In this study, we further developed an easy-to-use PI by combining serum apoAI and four other independent predictors, namely, tumor length, clinical T stage, serum CEA, and irradiation technique. It appeared to have an AUC of 0.642 (95% CI 0.586–0.697) for predicting a bad response. When a cut-off value of 2 (≥2 vs <2) was used, an ideal sensitivity (72.3%), acceptable positive and negative predictive values (63.8% and 61.9%, respectively), and an acceptable concordance (63.0%) were obtained, and it was confirmed that no significant deviation existed between the PI and a perfect fit. Our model was developed from a relatively large cohort in which the mainstream IMRT technique covered 78.4% of patients. Not only that; it was validated in an independent cohort which also had a relatively large sample size. These advantages made it quite reliable.

Before our study, there have been some prediction models of NACRT response based on serum biomarkers. Sun et al used pre- and post-NACRT levels of serum CEA to build a nomogram for predicting pCR.27 Hu et al used the CEA clearance pattern to build models for predicting pCR and TRG.9 Tan et al and Engel et al built prediction models for pCR, also by using the pretreatment CEA level.10,28 In a model by Song et al, pretreatment CA19-9 level, post-NACRT CEA level, pre–post-CEA ratio, and pre–post-CA19-9 ratio were used to predict down-staging.11 Prediction models, including ours, may assist in making an individualized NACRT plan which balances local control and quality of life. The cases predicted as bad responders may need NACRT with increased intensity, such as a higher dose of irradiation, to improve tumor regression. On the other hand, those predicted as good responders may be eligible for NACRT with reduced intensity, such as a short course of radiotherapy without concurrent chemotherapy, to avoid unnecessary severe toxicity.

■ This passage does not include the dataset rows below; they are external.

import Summits.Ventures.HodgeRepro.Night4ReducedDimQuadRoute
import Summits.Ventures.HodgeRepro.Night4ReducedDimRoute

/-!
# The open frontier of degree 12 begins in dimension 7: `S4facesDeg 12 ⇐ printed ∧ Lemma R ∧ DimReduced ∧ Night4Classify12 ∧ (S4 on the faces of degree 12 with dim B_red ≥ 7)`

Blind re-derivation cell `pub-hodge-repro`, seat `night-4` (ROUTE HARDENING for the Monday FINAL, gen 6).  Target tree
path `lean/Summits/Ventures/HodgeRepro/Night4ReducedDimQuadFrontier.lean`.

The roster's faces (`TypeDatum.IsFace`: four pairwise distinct lifted corner types, (eq2) at `p = 2`, no two conjugate) of
a type datum are exactly the conjugate-free `SumTwo` quadruples of its corner types (`TypeDatum.exists_quad_of_isFace`), so
the complete degree-12 tables (`Night4ReducedDimQuadRoute`) read on the roster:

* `TypeDatum.redDim_mem_of_order12` / `…_of_card_twelve` — every face of every type datum of degree 12 has
  `redDim ∈ {4, 7, 8, 9, 10, 12, 13, 14, 15, 16, 18, 19, 20, 21, 24}` (modulo `Night4Classify12` for an abstract group),
  `four_le_…`, and below 9 exactly `4`, `7`, `8`;
* `weil_le_alg_of_face_of_redDim_le_five` — with the dictionary `DimReduced` (`dim B_red = redDim`), every face whose
  reduced dimension is ≤ 5 is CLOSED by Markman 2025 Cor 1.3 through Lemma R (`Night4KnownRegime`), in every degree;
  hence `S4faces ⇐ AlgPull ∧ LemmaR_faces ∧ DimReduced ∧ Markman2025_Cor1_3 ∧ S4faces_of_six_le` — the open frontier of
  S4 is the faces with `dim B_red ≥ 6` (`S4faces_of_frontier_six`);
* **`S4facesDeg12_of_frontier_seven`** — in degree 12 the frontier begins in dimension 7: `S4facesDeg 12 ⇐ AlgPull ∧
  LemmaR_faces ∧ DimReduced ∧ Markman2025_Cor1_3 ∧ Night4Classify12 ∧ S4facesDeg12_of_seven_le`, because no face of degree 12
  has `dim B_red ∈ {5, 6}` and the fourfolds are closed; the hypothesis `S4facesDeg12_of_seven_le` (S4 on the faces of degree
  12 with `dim B_red ≥ 7`) is non-vacuous at 7 — the sevenfold `E × A₆` of `C6 × C2` is a face of its product datum
  (`night4Quad_C6xC2_seven_isFace`, gen 5) — and its smallest instances are ROUTE.md §3.5 (i)'s refinement for the record:
  the sevenfolds `E × A₆` (`C6 × C2`) and the eightfolds `S₂ × A₆` (`C12`, `Dic3`), before the census ninefolds.

NO open input is closed; HC_CM is NOT proved.  Nothing here says anything about the status of the Hodge conjecture for CM
abelian varieties.
-/

set_option autoImplicit false

open Finset

namespace HodgeRepro.Route

/-! ## The faces of a type datum are the conjugate-free `SumTwo` quadruples of its corner types -/

/-- **A face of the roster is a conjugate-free `SumTwo` quadruple of CM types** with the same reduced dimension: the four
lifted corner types `φ_s`, `s ∈ Δ`, enumerated by `Fin 4`. -/
theorem TypeDatum.exists_quad_of_isFace (D : TypeDatum) (Δ : Finset D.S) (hΔ : D.IsFace Δ) :
    ∃ T : Fin 4 → Finset D.G, (∀ i, IsCMType D.c (T i)) ∧ SumTwo T ∧ ConjFree D.c T ∧
      D.redDim Δ = HodgeRepro.redDim T := by
  obtain ⟨hcard, heq2, -, hconj⟩ := hΔ
  have hc4 : Fintype.card Δ = 4 := by rw [Fintype.card_coe, hcard]
  let e : Fin 4 ≃ Δ := (Fintype.equivFinOfCardEq hc4).symm
  refine ⟨fun i => D.liftedType (e i).1, fun i => D.liftedType_isCMType _, ?_, ?_, ?_⟩
  · intro t
    rw [← heq2.sum_liftedType_eq D t]
    refine Finset.card_bij (fun i _ => (e i).1) ?_ ?_ ?_
    · intro i hi
      simp only [mem_filter, mem_univ, true_and] at hi ⊢
      exact ⟨(e i).2, hi⟩
    · intro i _ j _ h
      exact e.injective (Subtype.ext h)
    · intro s hs
      simp only [mem_filter] at hs
      exact ⟨e.symm ⟨s, hs.1⟩, by simp [mem_filter, hs.2], by simp⟩
  · intro i j _
    exact hconj _ (e i).2 _ (e j).2
  · unfold TypeDatum.redDim HodgeRepro.redDim
    congr 1
    ext x
    simp only [mem_image, mem_univ, true_and]
    constructor
    · rintro ⟨s, hs, rfl⟩
      exact ⟨e.symm ⟨s, hs⟩, by simp⟩
    · rintro ⟨i, rfl⟩
      exact ⟨(e i).1, (e i).2, rfl⟩

/-- **Every face of every classified type datum of degree 12 has `redDim ∈ night4QuadVals12`.** -/
theorem TypeDatum.redDim_mem_of_order12 (D : TypeDatum) (hcl : Order12Classified D.c) (Δ : Finset D.S)
    (hΔ : D.IsFace Δ) : D.redDim Δ ∈ night4QuadVals12 := by
  obtain ⟨T, hT, hsum, hconj, he⟩ := D.exists_quad_of_isFace Δ hΔ
  rw [he]
  exact redDim_sumTwo_of_order12 hcl T hT hsum hconj

/-- `4 ≤ redDim` on every face of every classified type datum of degree 12. -/
theorem TypeDatum.four_le_redDim_of_order12 (D : TypeDatum) (hcl : Order12Classified D.c) (Δ : Finset D.S)
    (hΔ : D.IsFace Δ) : 4 ≤ D.redDim Δ := by
  have h := D.redDim_mem_of_order12 hcl Δ hΔ
  simp only [night4QuadVals12, List.mem_cons, List.not_mem_nil, or_false] at h
  omega

/-- Below the census minimum exactly `4`, `7`, `8` on the faces of every classified type datum of degree 12. -/
theorem TypeDatum.redDim_lt_nine_iff_of_order12 (D : TypeDatum) (hcl : Order12Classified D.c) (Δ : Finset D.S)
    (hΔ : D.IsFace Δ) : D.redDim Δ < 9 ↔ D.redDim Δ = 4 ∨ D.redDim Δ = 7 ∨ D.redDim Δ = 8 := by
  have h := D.redDim_mem_of_order12 hcl Δ hΔ
  simp only [night4QuadVals12, List.mem_cons, List.not_mem_nil, or_false] at h
  omega

/-- **Every face of every type datum of degree 12 has `redDim ∈ night4QuadVals12`**, modulo `Night4Classify12`. -/
theorem TypeDatum.redDim_mem_of_card_twelve (D : TypeDatum) (hcl : Night4Classify12) (h12 : Fintype.card D.G = 12)
    (Δ : Finset D.S) (hΔ : D.IsFace Δ) : D.redDim Δ ∈ night4QuadVals12 :=
  D.redDim_mem_of_order12 (Order12Classified_of_classify12 hcl h12 D.hc) Δ hΔ

/-- No face of a type datum of degree 12 has `redDim ∈ {5, 6}`, modulo `Night4Classify12`. -/
theorem TypeDatum.redDim_ne_five_six_of_card_twelve (D : TypeDatum) (hcl : Night4Classify12)
    (h12 : Fintype.card D.G = 12) (Δ : Finset D.S) (hΔ : D.IsFace Δ) : D.redDim Δ ≠ 5 ∧ D.redDim Δ ≠ 6 := by
  have h := D.redDim_mem_of_card_twelve hcl h12 Δ hΔ
  simp only [night4QuadVals12, List.mem_cons, List.not_mem_nil, or_false] at h
  omega

/-! ## The frontier: faces with `dim B_red ≤ 5` are closed; in degree 12 the frontier begins at 7 -/

variable (𝓚 : KnownRegimeData)

/-- **Every face of reduced dimension ≤ 5 is closed**, in every degree: the dictionary `DimReduced` makes `B_red` an
abelian variety of dimension `redDim ≤ 5`, Markman 2025 Cor 1.3 makes its Hodge classes algebraic, Lemma R transfers
(`Night4KnownRegime.weil_le_alg_of_face_of_dim_le_five`). -/
theorem weil_le_alg_of_face_of_redDim_le_five (hpull : AlgPull 𝓚.toRouteData) (hR : LemmaR_faces 𝓚)
    (hD : DimReduced 𝓚) (hM : Markman2025_Cor1_3 𝓚) {A : 𝓚.Var} (hA : 𝓚.IsCM A) {Δ : Finset (𝓚.typeOf A).S}
    (hΔ : (𝓚.typeOf A).IsFace Δ) (hdim : (𝓚.typeOf A).redDim Δ ≤ 5) :
    𝓚.weil 2 (𝓚.corner A Δ) ≤ 𝓚.alg 2 (𝓚.corner A Δ) := by
  obtain ⟨hab, hd⟩ := hD A hA Δ hΔ
  exact weil_le_alg_of_face_of_dim_le_five 𝓚 hpull hR hM hA hΔ hab (by rw [hd]; exact hdim)

/-- **S4 on the faces of reduced dimension ≥ 6** — the open frontier of S4 in dimension terms (the faces of reduced
dimension ≤ 5 are closed by Markman through Lemma R).  A NAMED HYPOTHESIS; OPEN. -/
def S4faces_of_six_le : Prop :=
  ∀ A : 𝓚.Var, 𝓚.IsCM A → ∀ Δ : Finset (𝓚.typeOf A).S, (𝓚.typeOf A).IsFace Δ →
    6 ≤ (𝓚.typeOf A).redDim Δ → 𝓚.weil 2 (𝓚.corner A Δ) ≤ 𝓚.alg 2 (𝓚.corner A Δ)

/-- **The open frontier of S4 is the faces with `dim B_red ≥ 6`**: `S4faces ⇐ AlgPull ∧ LemmaR_faces ∧ DimReduced ∧
Markman2025_Cor1_3 ∧ S4faces_of_six_le`. -/
theorem S4faces_of_frontier_six (hpull : AlgPull 𝓚.toRouteData) (hR : LemmaR_faces 𝓚) (hD : DimReduced 𝓚)
    (hM : Markman2025_Cor1_3 𝓚) (h6 : S4faces_of_six_le 𝓚) : S4faces 𝓚.toRouteData := by
  intro A hA Δ hΔ
  by_cases h : 6 ≤ (𝓚.typeOf A).redDim Δ
  · exact h6 A hA Δ hΔ h
  · exact weil_le_alg_of_face_of_redDim_le_five 𝓚 hpull hR hD hM hA hΔ (by omega)

/-- **S4 on the faces of degree 12 of reduced dimension ≥ 7** — the open part of the degree-12 frontier: the sevenfolds
`E × A₆` of `C6 × C2`, the eightfolds `S₂ × A₆` of `C12` and `Dic3`, the census faces (`dim B_red ≥ 9`), and the larger
non-census classes.  A NAMED HYPOTHESIS; OPEN; non-vacuous at 7 (`night4Quad_C6xC2_seven_isFace`). -/
def S4facesDeg12_of_seven_le : Prop :=
  ∀ A : 𝓚.Var, 𝓚.IsCM A → Fintype.card (𝓚.typeOf A).G = 12 → ∀ Δ : Finset (𝓚.typeOf A).S, (𝓚.typeOf A).IsFace Δ →
    7 ≤ (𝓚.typeOf A).redDim Δ → 𝓚.weil 2 (𝓚.corner A Δ) ≤ 𝓚.alg 2 (𝓚.corner A Δ)

/-- **In degree 12 the open frontier begins in dimension 7**: `S4facesDeg 12 ⇐ AlgPull ∧ LemmaR_faces ∧ DimReduced ∧
Markman2025_Cor1_3 ∧ Night4Classify12 ∧ S4facesDeg12_of_seven_le` — no face of degree 12 has `dim B_red ∈ {5, 6}` (the
complete tables) and the fourfolds are closed. -/
theorem S4facesDeg12_of_frontier_seven (hpull : AlgPull 𝓚.toRouteData) (hR : LemmaR_faces 𝓚) (hD : DimReduced 𝓚)
    (hM : Markman2025_Cor1_3 𝓚) (hcl : Night4Classify12) (h7 : S4facesDeg12_of_seven_le 𝓚) :
    S4facesDeg 𝓚.toRouteData 12 := by
  intro A hA h12 Δ hΔ
  by_cases h : 7 ≤ (𝓚.typeOf A).redDim Δ
  · exact h7 A hA h12 Δ hΔ h
  · have hv := (𝓚.typeOf A).redDim_mem_of_card_twelve hcl h12 Δ hΔ
    refine weil_le_alg_of_face_of_redDim_le_five 𝓚 hpull hR hD hM hA hΔ ?_
    simp only [night4QuadVals12, List.mem_cons, List.not_mem_nil, or_false] at hv
    omega

/-- The same with `S0`: `S0deg 12 ⇐ AlgPull ∧ S3 ∧ LemmasLPdeg 12 ∧ LemmaR_faces ∧ DimReduced ∧ Markman2025_Cor1_3 ∧
Night4Classify12 ∧ S4facesDeg12_of_seven_le` (through `LemmasLPdeg 12` and `S0deg_of_S3_S4deg`, as gen 1's
`S0deg6_of_Markman'`). -/
theorem S0deg12_of_frontier_seven (hpull : AlgPull 𝓚.toRouteData) (h3 : S3 𝓚.toRouteData)
    (hLP : LemmasLPdeg 𝓚.toRouteData 12) (hR : LemmaR_faces 𝓚) (hD : DimReduced 𝓚) (hM : Markman2025_Cor1_3 𝓚)
    (hcl : Night4Classify12) (h7 : S4facesDeg12_of_seven_le 𝓚) : S0deg 𝓚.toRouteData 12 :=
  S0deg_of_S3_S4deg 𝓚.toRouteData hpull h3 (hLP (S4facesDeg12_of_frontier_seven 𝓚 hpull hR hD hM hcl h7))

end HodgeRepro.Route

In addition, serum apoAI level could be elevated using statin and niacin.29,30 Some previous studies reported that NACRT response could be improved using these lipid-modulating agents. In a meta-analysis involving nine clinical trials, statin concurrently with NACRT appeared to increase the pCR rate of RC patients.31 Also, in a cytological study, statin exhibited the ability to enhance the radiation sensitivity of RC cells in vitro.32 Our results supported apoAI as a new target for NACRT-sensitizing therapies, and added more evidence for using lipid-modulating agents as NACRT sensitizers. On the other hand, apoAI mimetic peptides, including D-4F, L-4F, L-5F, and Tg6F, are now being tried in cancer treatment. These mimetics could be delivered by nanoparticles and transgenic plants, which are safe and well tolerated in humans. A kind of transgenic tomato delivering Tg6F was reported to have promising effects in controlling metastatic colorectal cancer in experimental nude mice.33 This may provide another therapeutic selection for improving NACRT response in patients with low levels of serum apoAI.

This study had two main limitations. First, it was a retrospective, single-institutional study without external validation. Its results needed to be further validated by prospective or multi-institutional studies, before clinical generalization. Second, the efficiency of the PI was not good enough and could be improved by involving more patient characteristics, such as radiomic features and new serum biomarkers. But it could still be a simple and practical model suitable for use in hospitals without advanced examination conditions.

Conclusion

This study found serum apoAI ≤1.20 g/L to independently predict a bad NACRT response in RC, and built a practical apoAI-based prediction model. These results presented apoAI as a biomarker for guiding individualized treatment, and a potential target for improving chemoradiation sensitivity.

Data Sharing Statement

The data that support the findings of this study are available from the corresponding author upon reasonable request.

Acknowledgments

This work was supported by the Guangdong Basic and Applied Basic Research Foundation, China (grant nos 2020A1515010037 and 2020A1515011286). The funding sources had no role in study design, data collection, analysis, interpretation, or manuscript writing. Su-ping Guo and Chen Chen are co-first authors for this study.

Disclosure

The authors report no conflicts of interest in this work.